東宮の花嫁~月夜に咲く、真実の愛~ 2024年 全24話(11分) / ※全8話 原題:嫁东宫 全8話VERは※1~3話分が約1話となります。
第四話あらすじ(全8話VERは10~12話まで)
第10話あらすじ
月見が処罰されようとしたその瞬間、太子が現れ彼女を救い出す。何度も命を狙われた相手でありながら、それでも彼は迷わず手を差し伸べる。
再び東宮に戻った月見は、さらに深い葛藤に苦しむことになる。太子は変わらず優しく接するが、彼女はまだ真実を打ち明けることができない。
彼の問いに対しても、思わず嘘を重ねてしまう。そのたびに二人の間に見えない壁が生まれていく。
太子はそれを理解しながらも、どこか寂しさを感じていた。「まだ自分を信じていない」――その事実が、彼の心を静かに傷つける。
一方で、太子は別の顔を持つ自分――第二皇子として月見に接し続けるかどうか悩んでいた。真実を明かせば関係は壊れるかもしれない。それでも、このままでは本当の距離は縮まらない。
「人は安心できる場所がなければ心を開けない」――その言葉に、太子は月見の本当の願いを理解する。彼女が求めているのは復讐でも任務でもなく、ただ安らげる居場所なのだと。

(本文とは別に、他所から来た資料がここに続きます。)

/-- **Lu₄H₂₃ M184 (181,218): DECIDED ROBUSTLY IN THE SPACING** (box #145, lead 2026-08-27T13:40:54Z;
R3c on Lu `r_man,hi` 0.44 @181 / 0.47 @218). The two record cells are different MEMBERS (printed
185-GPa cell vs PBE vc-relax at 218), so the record-pair `|ln V₁/V₂| = 0.041` is not the physical
spacing; the word is certified for EVERY spacing `L ≤ 1/5` (> 3× the clathrate-hydride class value
≈ 0.063 over 37 GPa): `0.47 · expUB (1.2 · 0.2) = 0.598 < 0.6`; smaller `L` pass by `expUB_mono`
(P-INTERVALS v0.33 «EPH — interpolated (P.12e)», break-even `L = 0.203`). [folklore] -/
theorem lu4h23_181_218_test :
    max (47 / 100 : ℝ) (44 / 100) * expUB ((12 / 5) * ((1 / 5) / 2)) < 3 / 5 := by
  rw [max_eq_left (by norm_num)]; unfold expUB; norm_num

/-- … and the same test at any smaller nonnegative spacing. [folklore] -/
theorem lu4h23_181_218_test_of_le {L : ℝ} (h0 : 0 ≤ L) (hL : L ≤ 1 / 5) :
    max (47 / 100 : ℝ) (44 / 100) * expUB ((12 / 5) * (L / 2)) < 3 / 5 := by
  have hx : (12 / 5 : ℝ) * (L / 2) ≤ (12 / 5) * ((1 / 5) / 2) := by nlinarith
  have h := mul_le_mul_of_nonneg_left (expUB_mono (by positivity) hx)
    (show (0 : ℝ) ≤ max (47 / 100) (44 / 100) by norm_num)
  exact h.trans_lt lu4h23_181_218_test

/-! ## §4 The TWO-END (tent) form of the (b)-margin test — sharper under the same premises

The (b) test pads the HULL of the two end values from the nearer end: `max h₁ h₂ · e^{S L/2}`. Both
one-sided mean-value bounds hold at once — `ln X(u) ≤ ln h₁ + S (u - a)` and `≤ ln h₂ + S (b - u)` —
and their SUM gives `2 ln X(u) ≤ ln h₁ + ln h₂ + S L`, i.e. `X(u)² ≤ h₁ h₂ e^{S L}`: the geometric
mean of the end values replaces their maximum. Closed form: `h₁ · h₂ · expUB (S L) < θ²` ⇒ `X < θ`
on the whole sub-interval (`S L ≤ 1`). It is never weaker than (b) (`h₁ h₂ ≤ (max h₁ h₂)²` and
`e^{S L} = (e^{S L/2})²`), and strictly sharper whenever `h₁ ≠ h₂`. A PROPOSED reading «(b♯)» for
`router/INFLATION-RULES.md` §P.12 (the rule text defines the word-issuing test; the lead dates it). -/

/-- **TWO-END BOUND (squared form).** `X = exp ∘ f`, `|f'| ≤ S` on `(a, b)`, `X(a) ≤ h₁`,
`X(b) ≤ h₂` ⇒ `X(u)² ≤ h₁ · h₂ · e^{S (b - a)}` for every `u ∈ [a, b]`. [folklore] -/
theorem exp_sq_le_on_Icc_of_abs_deriv_le {f f' : ℝ → ℝ} {a b S u h₁ h₂ : ℝ}
    (hcont : ContinuousOn f (Icc a b)) (hder : ∀ x ∈ Ioo a b, HasDerivAt f (f' x) x)
    (hS : ∀ x ∈ Ioo a b, |f' x| ≤ S) (ha : Real.exp (f a) ≤ h₁) (hb : Real.exp (f b) ≤ h₂)
    (hu : u ∈ Icc a b) : Real.exp (f u) ^ 2 ≤ h₁ * h₂ * Real.exp (S * (b - a)) := by
  obtain ⟨-, r₁⟩ := mem_Icc_of_abs_deriv_le_left hcont hder hS
    (show f a ∈ Icc (f a) (f a) from ⟨le_rfl, le_rfl⟩) hu
  obtain ⟨-, r₂⟩ := mem_Icc_of_abs_deriv_le_right hcont hder hS
    (show f b ∈ Icc (f b) (f b) from ⟨le_rfl, le_rfl⟩) hu
  have hsum : 2 * f u ≤ f a + f b + S * (b - a) := by linarith
  have h1 : Real.exp (f u) ^ 2 = Real.exp (2 * f u) := by
    rw [← Real.exp_nat_mul]; norm_num
  have h2 : Real.exp (2 * f u) ≤ Real.exp (f a) * Real.exp (f b) * Real.exp (S * (b - a)) := by
    rw [← Real.exp_add, ← Real.exp_add]; exact Real.exp_le_exp.2 hsum
  have hfa : 0 ≤ Real.exp (f a) := (Real.exp_pos _).le
  have hfb : 0 ≤ Real.exp (f b) := (Real.exp_pos _).le
  have hE : 0 ≤ Real.exp (S * (b - a)) := (Real.exp_pos _).le
  calc Real.exp (f u) ^ 2 = Real.exp (2 * f u) := h1
    _ ≤ Real.exp (f a) * Real.exp (f b) * Real.exp (S * (b - a)) := h2
    _ ≤ h₁ * h₂ * Real.exp (S * (b - a)) := by
        have := mul_le_mul ha hb hfb ((Real.exp_pos _).le.trans ha)
        exact mul_le_mul_of_nonneg_right this hE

気づけば、彼の中で月見は単なる敵ではなくなっていた。
偽りから始まった関係は、少しずつ本物へと変わり始める。しかしその道の先には、必ず真実と向き合う瞬間が待っていた。
第11話あらすじ
太子は月見を静かな別院へ連れ出す。そこは誰にも邪魔されない場所――二人だけの時間が流れる特別な空間だった。そこで彼は、月見の仮面を剥がすかのように突然手合わせを仕掛ける。隠してきた武の力を暴かれた月見は、もはや弱い花嫁を演じることができなくなる。
「もう偽らなくていい」――太子のその言葉は、彼女の心を静かに揺らす。任務のために作り上げてきた“偽りの自分”を、初めて受け入れられた瞬間だった。

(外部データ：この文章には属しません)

import Summits.CriticalPhenomena.PercolationContinuityZ3.Theorems.PercHyperscalingGluingFreeBoxShatteringStubUniquenessGluing

/-!
# Aspect is density: `FreeBoxShattering ↔` aspect-free rarity of two unglued giants
# (crux `PercHyperscalingGluing.FreeBoxShattering`, stmt-CriticalPhenomena-4644, line `registered`)

A dictionary entry for the crux `F_r := |Λ_r|⁻¹ Σ_{x∈Λ_r} P_{p_c}(0 ↔ x inside Λ_r) → 0` of critical bond
percolation on `ℤ³`. The landed uniqueness-gluing equivalence (`stub_uniquenessGluing`,
`FreeBoxShattering ↔ TwoDensePiecesRare`) asks that two `δ|Λ_N|`-large free pieces of `Λ_N` NOT
JOINED INSIDE `Λ_N` itself be asymptotically rare. A natural attempt to weaken the open stub is to
allow the gluing path a `K` times larger box ("aspect `K`"): two `δ|Λ_N|`-large free pieces of `Λ_N`,
rooted at `x, x'`, that are not joined inside `Λ_{KN}`.

**Theorem (`crux_iff_twoDenseFar`).** For every fixed aspect this is the SAME statement:
`FreeBoxShattering ↔ ∀ δ > 0, ∀ K ≥ 1, P_{p_c}(∃ x, x' ∈ Λ_N with |K_{Λ_N}(x)|, |K_{Λ_N}(x')| ≥ δ|Λ_N|,
x ↮ x' inside Λ_{KN}) → 0`.

`←` is the case `K = 1`. `→` (`real_twoDenseFar_le`): the in-box cluster only grows with the box
(`openConnIn_mono`) and `δ|Λ_N| = δ(2N+1)³ ≥ (δ/K³)(2KN+1)³ = (δ/K³)|Λ_{KN}|` for `K ≥ 1`, so the
aspect-`K` event at scale `N` and density `δ` is contained in the aspect-`1` event at scale `KN` and
density `δ/K³`, whose probability vanishes by `TwoDensePiecesRare` along `N ↦ KN → ∞`.

Consequence for planning (recorded in `Cruxes/FreeBoxShattering/Lines/registered.dead.md` §5):
feeding the uniqueness-gluing engine at aspect `K` instead of `2` asks for the same open stub at
density `δ/K³`; no aspect gives a weaker hypothesis.

## References
* T. Hutchcroft, arXiv:2202.07634, p. 5 (the unsourced "folklore" sentence the crux formalises);
  P. Easo, T. Hutchcroft, arXiv:2112.12778, Rem. 1.4 (critical torus giants: open);
  G. Grimmett, *Percolation* (1999), §1.6 (monotonicity of `{x ↔ y in S}` in `S`).
-/

noncomputable section
namespace Summit.CriticalPhenomena.PercolationContinuityZ3.Theorems.FreeBoxShattering.AspectFree

open MeasureTheory Filter
open Literature.Probability.Percolation Literature.Probability.LatticeModels
open scoped Topology Classical
open Summit.CriticalPhenomena.PercolationContinuityZ3.Theses.PercHyperscalingGluing (FreeBoxShattering)

local notation3 "μc" => bondPercolation (zdGraph 3) (criticalProbI 3)
local notation3 "piece⟦" Λ ", " ω ", " x "⟧" =>
  ((Finset.filter (fun v => (ω : BondConfig (Site 3)) ∈
    openConnIn (↑(Λ : Finset (Site 3)) : Set (Site 3)) x v) Λ).card : ℝ)
/-- `twoDense⟦Λ, θ⟧`: two vertices of `Λ` not joined inside `Λ`, both with free pieces of `≥ θ`
vertices (verbatim the event of `TwoDensePiecesRare`). -/
local notation3 "twoDense⟦" Λ ", " θ "⟧" =>
  {ω : BondConfig (Site 3) | ∃ x ∈ (Λ : Finset (Site 3)), ∃ x' ∈ Λ,
    ω ∉ openConnIn (↑Λ : Set (Site 3)) x x' ∧ (θ : ℝ) ≤ piece⟦Λ, ω, x⟧ ∧ (θ : ℝ) ≤ piece⟦Λ, ω, x'⟧}
/-- `twoDenseFar⟦N, K, θ⟧`: two vertices of `Λ_N` whose `Λ_N`-pieces have `≥ θ` vertices and
which are not joined even inside the larger box `Λ_{KN}` (aspect `K`). -/
local notation3 "twoDenseFar⟦" N ", " K ", " θ "⟧" =>
  {ω : BondConfig (Site 3) | ∃ x ∈ box 3 N, ∃ x' ∈ box 3 N,
    ω ∉ openConnIn (↑(box 3 (K * N)) : Set (Site 3)) x x' ∧
      (θ : ℝ) ≤ piece⟦box 3 N, ω, x⟧ ∧ (θ : ℝ) ≤ piece⟦box 3 N, ω, x'⟧}

/-- Free pieces grow with the box: `|K_Λ(x)| ≤ |K_{Λ'}(x)|` for `Λ ⊆ Λ'`. [folklore] -/
theorem piece_mono {Λ Λ' : Finset (Site 3)} (h : Λ ⊆ Λ') (ω : BondConfig (Site 3)) (x : Site 3) :
    piece⟦Λ, ω, x⟧ ≤ piece⟦Λ', ω, x⟧ := by
  exact_mod_cast Finset.card_le_card fun v hv => by
    rw [Finset.mem_filter] at hv ⊢
    exact ⟨h hv.1, openConnIn_mono (Finset.coe_subset.2 h) x v hv.2⟩

/-- Volume bookkeeping: `(δ/K³)|Λ_{KN}| ≤ δ|Λ_N|` for `K ≥ 1`, `δ ≥ 0`
(`(2KN+1)³ ≤ K³(2N+1)³`). [folklore] -/
theorem density_rescale {δ : ℝ} (hδ : 0 ≤ δ) {K : ℕ} (hK : 1 ≤ K) (N : ℕ) :
    δ / (K : ℝ) ^ 3 * ((box 3 (K * N)).card : ℝ) ≤ δ * ((box 3 N).card : ℝ) := by
  rw [card_box, card_box]
  push_cast
  have hK' : (1 : ℝ) ≤ K := by exact_mod_cast hK
  have hK0 : (0 : ℝ) < (K : ℝ) ^ 3 := by positivity
  have h1 : (2 * ((K : ℝ) * N) + 1) ^ 3 ≤ ((K : ℝ) * (2 * (N : ℝ) + 1)) ^ 3 := by
    gcongr; nlinarith [Nat.cast_nonneg (α := ℝ) N]
  rw [div_mul_eq_mul_div, div_le_iff₀ hK0]
  calc δ * (2 * ((K : ℝ) * N) + 1) ^ 3 ≤ δ * ((K : ℝ) * (2 * (N : ℝ) + 1)) ^ 3 :=
        mul_le_mul_of_nonneg_left h1 hδ
    _ = δ * (2 * (N : ℝ) + 1) ^ 3 * (K : ℝ) ^ 3 := by ring

/-- **Aspect `K` at scale `N` is aspect `1` at scale `KN`, density divided by `K³`.**
`twoDenseFar⟦N, K, δ|Λ_N|⟧ ⊆ twoDense⟦Λ_{KN}, (δ/K³)|Λ_{KN}|⟧` for `K ≥ 1`. [folklore] -/
theorem twoDenseFar_subset {δ : ℝ} (hδ : 0 ≤ δ) {K : ℕ} (hK : 1 ≤ K) (N : ℕ) :
    twoDenseFar⟦N, K, δ * ((box 3 N).card : ℝ)⟧ ⊆
      twoDense⟦box 3 (K * N), δ / (K : ℝ) ^ 3 * ((box 3 (K * N)).card : ℝ)⟧ := by
  have hsub : box 3 N ⊆ box 3 (K * N) := box_mono 3 (Nat.le_mul_of_pos_left N hK)
  rintro ω ⟨x, hx, x', hx', hnot, h1, h2⟩
  refine ⟨x, hsub hx, x', hsub hx', hnot, ?_, ?_⟩
  · exact (density_rescale hδ hK N).trans (h1.trans (piece_mono hsub ω x))
  · exact (density_rescale hδ hK N).trans (h2.trans (piece_mono hsub ω x'))

/-- The aspect-`K` two-giant probability is bounded by the aspect-`1` one at scale `KN` and density
`δ/K³`. [folklore] -/
theorem real_twoDenseFar_le {δ : ℝ} (hδ : 0 ≤ δ) {K : ℕ} (hK : 1 ≤ K) (N : ℕ) :
    (μc).real twoDenseFar⟦N, K, δ * ((box 3 N).card : ℝ)⟧ ≤
      (μc).real twoDense⟦box 3 (K * N), δ / (K : ℝ) ^ 3 * ((box 3 (K * N)).card : ℝ)⟧ :=
  measureReal_mono (twoDenseFar_subset hδ hK N)

/-- **`TwoDensePiecesRare` is aspect-free.** If two unglued `δ`-dense free pieces of `Λ_N` are
asymptotically rare for every `δ > 0` (gluing inside `Λ_N`), then for every `δ > 0` and every aspect
`K ≥ 1` two `δ|Λ_N|`-large free pieces of `Λ_N` not joined inside `Λ_{KN}` are asymptotically rare.
[folklore] -/
theorem tendsto_twoDenseFar_of_twoDensePiecesRare
    (hU : ∀ δ : ℝ, 0 < δ → Tendsto (fun N : ℕ => (μc).real
      twoDense⟦box 3 N, δ * ((box 3 N).card : ℝ)⟧) atTop (𝓝 0))
    {δ : ℝ} (hδ : 0 < δ) {K : ℕ} (hK : 1 ≤ K) :
    Tendsto (fun N : ℕ => (μc).real twoDenseFar⟦N, K, δ * ((box 3 N).card : ℝ)⟧) atTop (𝓝 0) := by
  have hKN : Tendsto (fun N : ℕ => K * N) atTop atTop :=
    tendsto_atTop_mono (fun N => Nat.le_mul_of_pos_left N hK) tendsto_id
  have hlim := (hU (δ / (K : ℝ) ^ 3) (by positivity)).comp hKN
  exact squeeze_zero (fun N => measureReal_nonneg) (fun N => real_twoDenseFar_le hδ.le hK N) hlim

/-- **`crux_iff_twoDenseFar` — aspect is density.** The crux `FreeBoxShattering` holds iff for
every density `δ > 0` AND every aspect `K ≥ 1`, the `P_{p_c}`-probability that `Λ_N` contains two
vertices with `Λ_N`-pieces of `≥ δ|Λ_N|` vertices which are not joined inside `Λ_{KN}` tends to `0`.
(`→`: `stub_uniquenessGluing` then `tendsto_twoDenseFar_of_twoDensePiecesRare`; `←`: `K = 1` and
`stub_uniquenessGluing`.) So allowing the gluing path a `K` times larger box does not weaken the
open stub of the line: it is the same statement at density `δ/K³`. [folklore] -/
theorem crux_iff_twoDenseFar :
    Summit.CriticalPhenomena.PercolationContinuityZ3.Theses.PercHyperscalingGluing.FreeBoxShattering ↔
      ∀ δ : ℝ, 0 < δ → ∀ K : ℕ, 1 ≤ K → Tendsto (fun N : ℕ =>
        (bondPercolation (zdGraph 3) (criticalProbI 3)).real
          {ω | ∃ x ∈ box 3 N, ∃ x' ∈ box 3 N, ω ∉ openConnIn ↑(box 3 (K * N)) x x' ∧
            δ * ((box 3 N).card : ℝ) ≤
              (((box 3 N).filter fun v => ω ∈ openConnIn ↑(box 3 N) x v).card : ℝ) ∧
            δ * ((box 3 N).card : ℝ) ≤
              (((box 3 N).filter fun v => ω ∈ openConnIn ↑(box 3 N) x' v).card : ℝ)})
        atTop (𝓝 0) := by
  constructor
  · intro hS δ hδ K hK
    exact tendsto_twoDenseFar_of_twoDensePiecesRare (stub_uniquenessGluing.1 hS) hδ hK
  · intro h
    refine stub_uniquenessGluing.2 fun δ hδ => ?_
    simpa only [one_mul] using h δ hδ 1 le_rfl

end Summit.CriticalPhenomena.PercolationContinuityZ3.Theorems.FreeBoxShattering.AspectFree

end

やがて夜になり、太子はわざと負傷したふりをして月見の反応を試す。思わず心配する彼女の姿に、彼は確かな感情を見出す。そして庭に咲く“月見草”を指差し、「君の名に似ている」と語る。
そのささやかな優しさは、これまで誰からも与えられなかったものだった。さらに彼は密かに用意していた簪を贈る。命を狙われた記憶すら越えて、彼女を想う気持ちを形にした贈り物だった。
その瞬間、月見の心は大きく揺れる。理性では拒もうとしても、感情がそれを許さない。そして彼女は衝動的に太子を抱きしめ、口づけを交わす。
それは復讐も任務も忘れた、ただの「一人の女性」としての選択だった。二人は初めて、敵ではなく想い合う者として心を通わせる。
しかしその幸せは、あまりにも儚いものだった。
第12話あらすじ
月見の変化は、すぐに組織に察知される。統領は彼女の“異心”を疑い、排除すら辞さない決断を下す。愛を知った瞬間、それは彼女にとって命取りとなる――あまりにも残酷な現実だった。
姑姑は複雑な想いを抱えながら、新たな任務を告げる。太子を罠に誘導し、密会の濡れ衣を着せて失脚させる計画。月見はそれを理解しながらも、従うしかなかった。
現場となる柳坊で、彼女はすべてを見通す。太子を守りながら任務を果たす――そんな矛盾した選択を取ろうとする。
彼女は巧妙に動き、太子をその場から遠ざけることに成功する。そして標的となる郡王に近づき、迷いのない一撃を加える。
それは任務でありながら、同時に太子を守るための行動でもあった。
だが任務を終えたその瞬間、仮面の男・鬼卿が現れる。彼の存在は、月見が逃れられない運命の象徴だった。
愛を選びたい心と、逃げられない過去。その狭間で、彼女はさらに追い詰められていく。